_Work item_
Write back every record verbatim.

_Records for the exercise_
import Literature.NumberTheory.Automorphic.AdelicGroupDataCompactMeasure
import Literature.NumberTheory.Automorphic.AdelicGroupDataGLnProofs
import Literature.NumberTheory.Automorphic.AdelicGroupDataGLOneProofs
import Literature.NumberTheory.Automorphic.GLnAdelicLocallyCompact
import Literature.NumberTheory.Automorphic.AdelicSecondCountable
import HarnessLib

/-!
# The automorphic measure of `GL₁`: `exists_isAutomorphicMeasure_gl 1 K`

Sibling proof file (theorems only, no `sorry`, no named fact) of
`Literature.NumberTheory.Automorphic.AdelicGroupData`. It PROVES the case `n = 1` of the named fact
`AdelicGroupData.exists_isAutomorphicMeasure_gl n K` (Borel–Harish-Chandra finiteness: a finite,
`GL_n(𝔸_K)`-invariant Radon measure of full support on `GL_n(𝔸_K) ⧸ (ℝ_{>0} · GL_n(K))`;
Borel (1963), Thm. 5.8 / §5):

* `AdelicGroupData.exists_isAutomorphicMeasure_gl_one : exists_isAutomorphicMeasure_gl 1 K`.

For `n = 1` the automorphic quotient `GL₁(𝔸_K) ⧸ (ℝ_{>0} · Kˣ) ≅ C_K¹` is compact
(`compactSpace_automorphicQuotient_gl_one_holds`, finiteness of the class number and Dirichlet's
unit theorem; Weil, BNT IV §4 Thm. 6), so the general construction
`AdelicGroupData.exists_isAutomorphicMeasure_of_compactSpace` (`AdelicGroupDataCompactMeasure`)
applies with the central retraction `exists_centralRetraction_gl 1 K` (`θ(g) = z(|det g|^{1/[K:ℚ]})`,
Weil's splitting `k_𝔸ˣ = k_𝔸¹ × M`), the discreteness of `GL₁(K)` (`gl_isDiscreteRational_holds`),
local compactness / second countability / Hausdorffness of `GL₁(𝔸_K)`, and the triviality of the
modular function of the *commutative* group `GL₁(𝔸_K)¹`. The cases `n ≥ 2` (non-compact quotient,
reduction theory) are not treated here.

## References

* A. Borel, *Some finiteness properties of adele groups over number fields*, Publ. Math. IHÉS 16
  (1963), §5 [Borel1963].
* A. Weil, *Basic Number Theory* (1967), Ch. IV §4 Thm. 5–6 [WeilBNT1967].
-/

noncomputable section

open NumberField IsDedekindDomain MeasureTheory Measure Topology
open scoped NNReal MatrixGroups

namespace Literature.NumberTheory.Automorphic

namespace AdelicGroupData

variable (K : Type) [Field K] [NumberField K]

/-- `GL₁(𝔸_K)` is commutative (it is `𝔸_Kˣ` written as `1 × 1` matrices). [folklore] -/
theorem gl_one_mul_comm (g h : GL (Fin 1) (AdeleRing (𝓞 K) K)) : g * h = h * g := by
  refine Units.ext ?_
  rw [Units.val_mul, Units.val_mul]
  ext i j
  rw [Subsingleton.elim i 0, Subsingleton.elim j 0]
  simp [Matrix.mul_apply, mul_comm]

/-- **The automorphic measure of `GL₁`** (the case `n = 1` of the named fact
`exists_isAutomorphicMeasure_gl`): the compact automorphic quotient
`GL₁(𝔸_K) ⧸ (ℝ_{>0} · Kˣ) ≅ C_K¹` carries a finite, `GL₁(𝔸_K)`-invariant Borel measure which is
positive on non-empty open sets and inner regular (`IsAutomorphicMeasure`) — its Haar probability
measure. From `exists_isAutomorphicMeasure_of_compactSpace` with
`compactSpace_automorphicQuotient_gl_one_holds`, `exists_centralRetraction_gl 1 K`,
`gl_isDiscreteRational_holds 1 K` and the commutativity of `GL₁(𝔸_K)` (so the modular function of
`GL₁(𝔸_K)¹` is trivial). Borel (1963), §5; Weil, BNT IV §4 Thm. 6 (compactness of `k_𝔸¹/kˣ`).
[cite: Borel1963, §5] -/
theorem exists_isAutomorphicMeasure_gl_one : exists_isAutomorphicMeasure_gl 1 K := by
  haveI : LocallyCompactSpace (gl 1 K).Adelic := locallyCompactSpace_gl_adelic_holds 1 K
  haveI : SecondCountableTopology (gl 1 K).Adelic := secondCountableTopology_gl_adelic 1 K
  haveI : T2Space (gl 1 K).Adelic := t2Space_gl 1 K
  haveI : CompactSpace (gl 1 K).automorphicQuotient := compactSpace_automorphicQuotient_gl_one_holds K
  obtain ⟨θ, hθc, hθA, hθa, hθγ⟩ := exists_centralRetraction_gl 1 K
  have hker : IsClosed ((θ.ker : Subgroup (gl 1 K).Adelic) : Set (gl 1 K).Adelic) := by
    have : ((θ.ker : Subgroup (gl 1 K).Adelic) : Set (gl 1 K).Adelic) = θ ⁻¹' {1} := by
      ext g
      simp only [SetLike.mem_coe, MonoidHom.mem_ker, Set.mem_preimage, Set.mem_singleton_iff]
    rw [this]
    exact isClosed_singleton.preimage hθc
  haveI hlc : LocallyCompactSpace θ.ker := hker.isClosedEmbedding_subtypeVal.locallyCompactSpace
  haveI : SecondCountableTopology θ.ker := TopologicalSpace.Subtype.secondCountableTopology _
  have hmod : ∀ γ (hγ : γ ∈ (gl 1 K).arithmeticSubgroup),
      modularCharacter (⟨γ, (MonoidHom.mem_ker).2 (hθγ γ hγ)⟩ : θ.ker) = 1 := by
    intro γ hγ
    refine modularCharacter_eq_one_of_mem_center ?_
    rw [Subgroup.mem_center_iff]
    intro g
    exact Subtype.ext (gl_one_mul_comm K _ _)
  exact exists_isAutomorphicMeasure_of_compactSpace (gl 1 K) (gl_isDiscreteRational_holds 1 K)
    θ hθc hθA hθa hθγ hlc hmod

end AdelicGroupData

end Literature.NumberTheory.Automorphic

_Task output_
import Literature.NumberTheory.Automorphic.AdelicGroupDataCompactMeasure
import Literature.NumberTheory.Automorphic.AdelicGroupDataGLnProofs
import Literature.NumberTheory.Automorphic.AdelicGroupDataGLOneProofs
import Literature.NumberTheory.Automorphic.GLnAdelicLocallyCompact
import Literature.NumberTheory.Automorphic.AdelicSecondCountable
import HarnessLib

/-!
# The automorphic measure of `GL₁`: `exists_isAutomorphicMeasure_gl 1 K`

Sibling proof file (theorems only, no `sorry`, no named fact) of
`Literature.NumberTheory.Automorphic.AdelicGroupData`. It PROVES the case `n = 1` of the named fact
`AdelicGroupData.exists_isAutomorphicMeasure_gl n K` (Borel–Harish-Chandra finiteness: a finite,
`GL_n(𝔸_K)`-invariant Radon measure of full support on `GL_n(𝔸_K) ⧸ (ℝ_{>0} · GL_n(K))`;
Borel (1963), Thm. 5.8 / §5):

* `AdelicGroupData.exists_isAutomorphicMeasure_gl_one : exists_isAutomorphicMeasure_gl 1 K`.

For `n = 1` the automorphic quotient `GL₁(𝔸_K) ⧸ (ℝ_{>0} · Kˣ) ≅ C_K¹` is compact
(`compactSpace_automorphicQuotient_gl_one_holds`, finiteness of the class number and Dirichlet's
unit theorem; Weil, BNT IV §4 Thm. 6), so the general construction
`AdelicGroupData.exists_isAutomorphicMeasure_of_compactSpace` (`AdelicGroupDataCompactMeasure`)
applies with the central retraction `exists_centralRetraction_gl 1 K` (`θ(g) = z(|det g|^{1/[K:ℚ]})`,
Weil's splitting `k_𝔸ˣ = k_𝔸¹ × M`), the discreteness of `GL₁(K)` (`gl_isDiscreteRational_holds`),
local compactness / second countability / Hausdorffness of `GL₁(𝔸_K)`, and the triviality of the
modular function of the *commutative* group `GL₁(𝔸_K)¹`. The cases `n ≥ 2` (non-compact quotient,
reduction theory) are not treated here.

## References

* A. Borel, *Some finiteness properties of adele groups over number fields*, Publ. Math. IHÉS 16
  (1963), §5 [Borel1963].
* A. Weil, *Basic Number Theory* (1967), Ch. IV §4 Thm. 5–6 [WeilBNT1967].
-/

noncomputable section

open NumberField IsDedekindDomain MeasureTheory Measure Topology
open scoped NNReal MatrixGroups

namespace Literature.NumberTheory.Automorphic

namespace AdelicGroupData

variable (K : Type) [Field K] [NumberField K]

/-- `GL₁(𝔸_K)` is commutative (it is `𝔸_Kˣ` written as `1 × 1` matrices). [folklore] -/
theorem gl_one_mul_comm (g h : GL (Fin 1) (AdeleRing (𝓞 K) K)) : g * h = h * g := by
  refine Units.ext ?_
  rw [Units.val_mul, Units.val_mul]
  ext i j
  rw [Subsingleton.elim i 0, Subsingleton.elim j 0]
  simp [Matrix.mul_apply, mul_comm]

/-- **The automorphic measure of `GL₁`** (the case `n = 1` of the named fact
`exists_isAutomorphicMeasure_gl`): the compact automorphic quotient
`GL₁(𝔸_K) ⧸ (ℝ_{>0} · Kˣ) ≅ C_K¹` carries a finite, `GL₁(𝔸_K)`-invariant Borel measure which is
positive on non-empty open sets and inner regular (`IsAutomorphicMeasure`) — its Haar probability
measure. From `exists_isAutomorphicMeasure_of_compactSpace` with
`compactSpace_automorphicQuotient_gl_one_holds`, `exists_centralRetraction_gl 1 K`,
`gl_isDiscreteRational_holds 1 K` and the commutativity of `GL₁(𝔸_K)` (so the modular function of
`GL₁(𝔸_K)¹` is trivial). Borel (1963), §5; Weil, BNT IV §4 Thm. 6 (compactness of `k_𝔸¹/kˣ`).
[cite: Borel1963, §5] -/
theorem exists_isAutomorphicMeasure_gl_one : exists_isAutomorphicMeasure_gl 1 K := by
  haveI : LocallyCompactSpace (gl 1 K).Adelic := locallyCompactSpace_gl_adelic_holds 1 K
  haveI : SecondCountableTopology (gl 1 K).Adelic := secondCountableTopology_gl_adelic 1 K
  haveI : T2Space (gl 1 K).Adelic := t2Space_gl 1 K
  haveI : CompactSpace (gl 1 K).automorphicQuotient := compactSpace_automorphicQuotient_gl_one_holds K
  obtain ⟨θ, hθc, hθA, hθa, hθγ⟩ := exists_centralRetraction_gl 1 K
  have hker : IsClosed ((θ.ker : Subgroup (gl 1 K).Adelic) : Set (gl 1 K).Adelic) := by
    have : ((θ.ker : Subgroup (gl 1 K).Adelic) : Set (gl 1 K).Adelic) = θ ⁻¹' {1} := by
      ext g
      simp only [SetLike.mem_coe, MonoidHom.mem_ker, Set.mem_preimage, Set.mem_singleton_iff]
    rw [this]
    exact isClosed_singleton.preimage hθc
  haveI hlc : LocallyCompactSpace θ.ker := hker.isClosedEmbedding_subtypeVal.locallyCompactSpace
  haveI : SecondCountableTopology θ.ker := TopologicalSpace.Subtype.secondCountableTopology _
  have hmod : ∀ γ (hγ : γ ∈ (gl 1 K).arithmeticSubgroup),
      modularCharacter (⟨γ, (MonoidHom.mem_ker).2 (hθγ γ hγ)⟩ : θ.ker) = 1 := by
    intro γ hγ
    refine modularCharacter_eq_one_of_mem_center ?_
    rw [Subgroup.mem_center_iff]
    intro g
    exact Subtype.ext (gl_one_mul_comm K _ _)
  exact exists_isAutomorphicMeasure_of_compactSpace (gl 1 K) (gl_isDiscreteRational_holds 1 K)
    θ hθc hθA hθa hθγ hlc hmod

end AdelicGroupData

end Literature.NumberTheory.Automorphic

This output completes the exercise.